その他の調査結果の要旨は以下の通りである。
賃金改善の具体的内容は、ベア36.7%(前年度比2.7%増)、賞与(一時金)27.4%(同0.4ポイント減)。賃金改善をベアで実施する企業が広がっている。
賃金を改善する理由は「労働力の定着・確保」が大幅増加、7割に迫る。人手不足が続くなかで「同業他社の賃金動向」を挙げる企業が過去最高となり、他社の動向をより意識する傾向が強まる。改善しない理由は、「自社の業績低迷」が最多となる一方、消費税率引き上げの影響は薄れてきている。
2015年度の総人件費は平均2.50%増加する見込み。従業員の給与や賞与は総額で約3.2兆円増加と試算される。
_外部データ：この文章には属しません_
open CategoryTheory CategoryTheory.Limits AlgebraicGeometry TopologicalSpace Topology
open IsLocalRing Literature.AlgebraicGeometry.Resolution
open Summit.ResolutionOfSingularities.ResolutionOfSingularities.Theses.EquisingularLift.Split

/-! ## Three small structural lemmas -/

/-- The restriction of the open immersion `V ↪ P` over `V` itself is an isomorphism
(a surjective open immersion). -/
theorem isIso_ι_morphismRestrict_self {P : Scheme.{0}} (V : P.Opens) : IsIso (V.ι ∣_ V) := by
  rw [isIso_iff_isOpenImmersion_and_surjective]
  refine ⟨inferInstance, ⟨fun x => ⟨⟨x, show V.ι x ∈ V from x.2⟩, ?_⟩⟩⟩
  exact Subtype.ext (morphismRestrict_base_coe V.ι V _)

/-- **A reduced closed point is a regular closed subscheme**: the closed subscheme of `X` defined by
the vanishing ideal sheaf of a closed point `x` is an integral scheme with a single point, whose
local ring is therefore its function field, a regular local ring. -/
theorem isRegular_subscheme_vanishingIdeal_singleton {X : Scheme.{0}} (x : X)
    (hx : IsClosed ({x} : Set X)) :
    Scheme.IsRegular (Scheme.IdealSheafData.vanishingIdeal (⟨{x}, hx⟩ : Closeds X)).subscheme := by
  haveI : IsIntegral (Scheme.IdealSheafData.vanishingIdeal (⟨{x}, hx⟩ : Closeds X)).subscheme :=
    isIntegral_subscheme_vanishingIdeal ⟨{x}, hx⟩ isIrreducible_singleton
  -- the subscheme has a single point (its inclusion is injective with range `{x}`)
  have hpt : ∀ z : ↥(Scheme.IdealSheafData.vanishingIdeal (⟨{x}, hx⟩ : Closeds X)).subscheme,
      z = genericPoint _ := fun z => by
    have h1 : ((Scheme.IdealSheafData.vanishingIdeal (⟨{x}, hx⟩ : Closeds X)).subschemeι z : X) ∈
        ({x} : Set X) := mem_of_subscheme_vanishingIdeal (⟨{x}, hx⟩ : Closeds X) z
    have h2 : ((Scheme.IdealSheafData.vanishingIdeal (⟨{x}, hx⟩ : Closeds X)).subschemeι
        (genericPoint _) : X) ∈ ({x} : Set X) :=
      mem_of_subscheme_vanishingIdeal (⟨{x}, hx⟩ : Closeds X) (genericPoint _)
    rw [Set.mem_singleton_iff] at h1 h2
    exact (Scheme.IdealSheafData.subschemeι _).isClosedEmbedding.injective (h1.trans h2.symm)
  -- adapted from Literature/AlgebraicGeometry/Resolution/AlterationsProofs.lean
  -- (`Scheme.IsRegular.of_topologicalKrullDim_le_zero`)
  intro z
  rw [hpt z]
  change IsRegularLocalRing (Scheme.functionField _)
  infer_instance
同調査における賃金改善とは、ベースアップや賞与(一時金)の増加によって賃金が改善(上昇)することで、定期昇給は含まない。
昨年4月の消費税率引き上げ以降、景気が低調に推移するなか、政府は政労使会議等を通じて賃金の引き上げを要請している。そのため、雇用確保とともにベースアップや賞与(一時金)の引き上げなど、賃金改善の動向はアベノミクスの行方を決定づける要素として注目されている。
同調査は、今年1月19日~31日、全国2万3,402社を対象に行われた。有効回答企業数は1万794社(回答率46.1%)。賃金に関する調査は2006年1月以降、毎年1月に実施しており、今回で10回目となる。(記事:宮野 浩・記事一覧を見る)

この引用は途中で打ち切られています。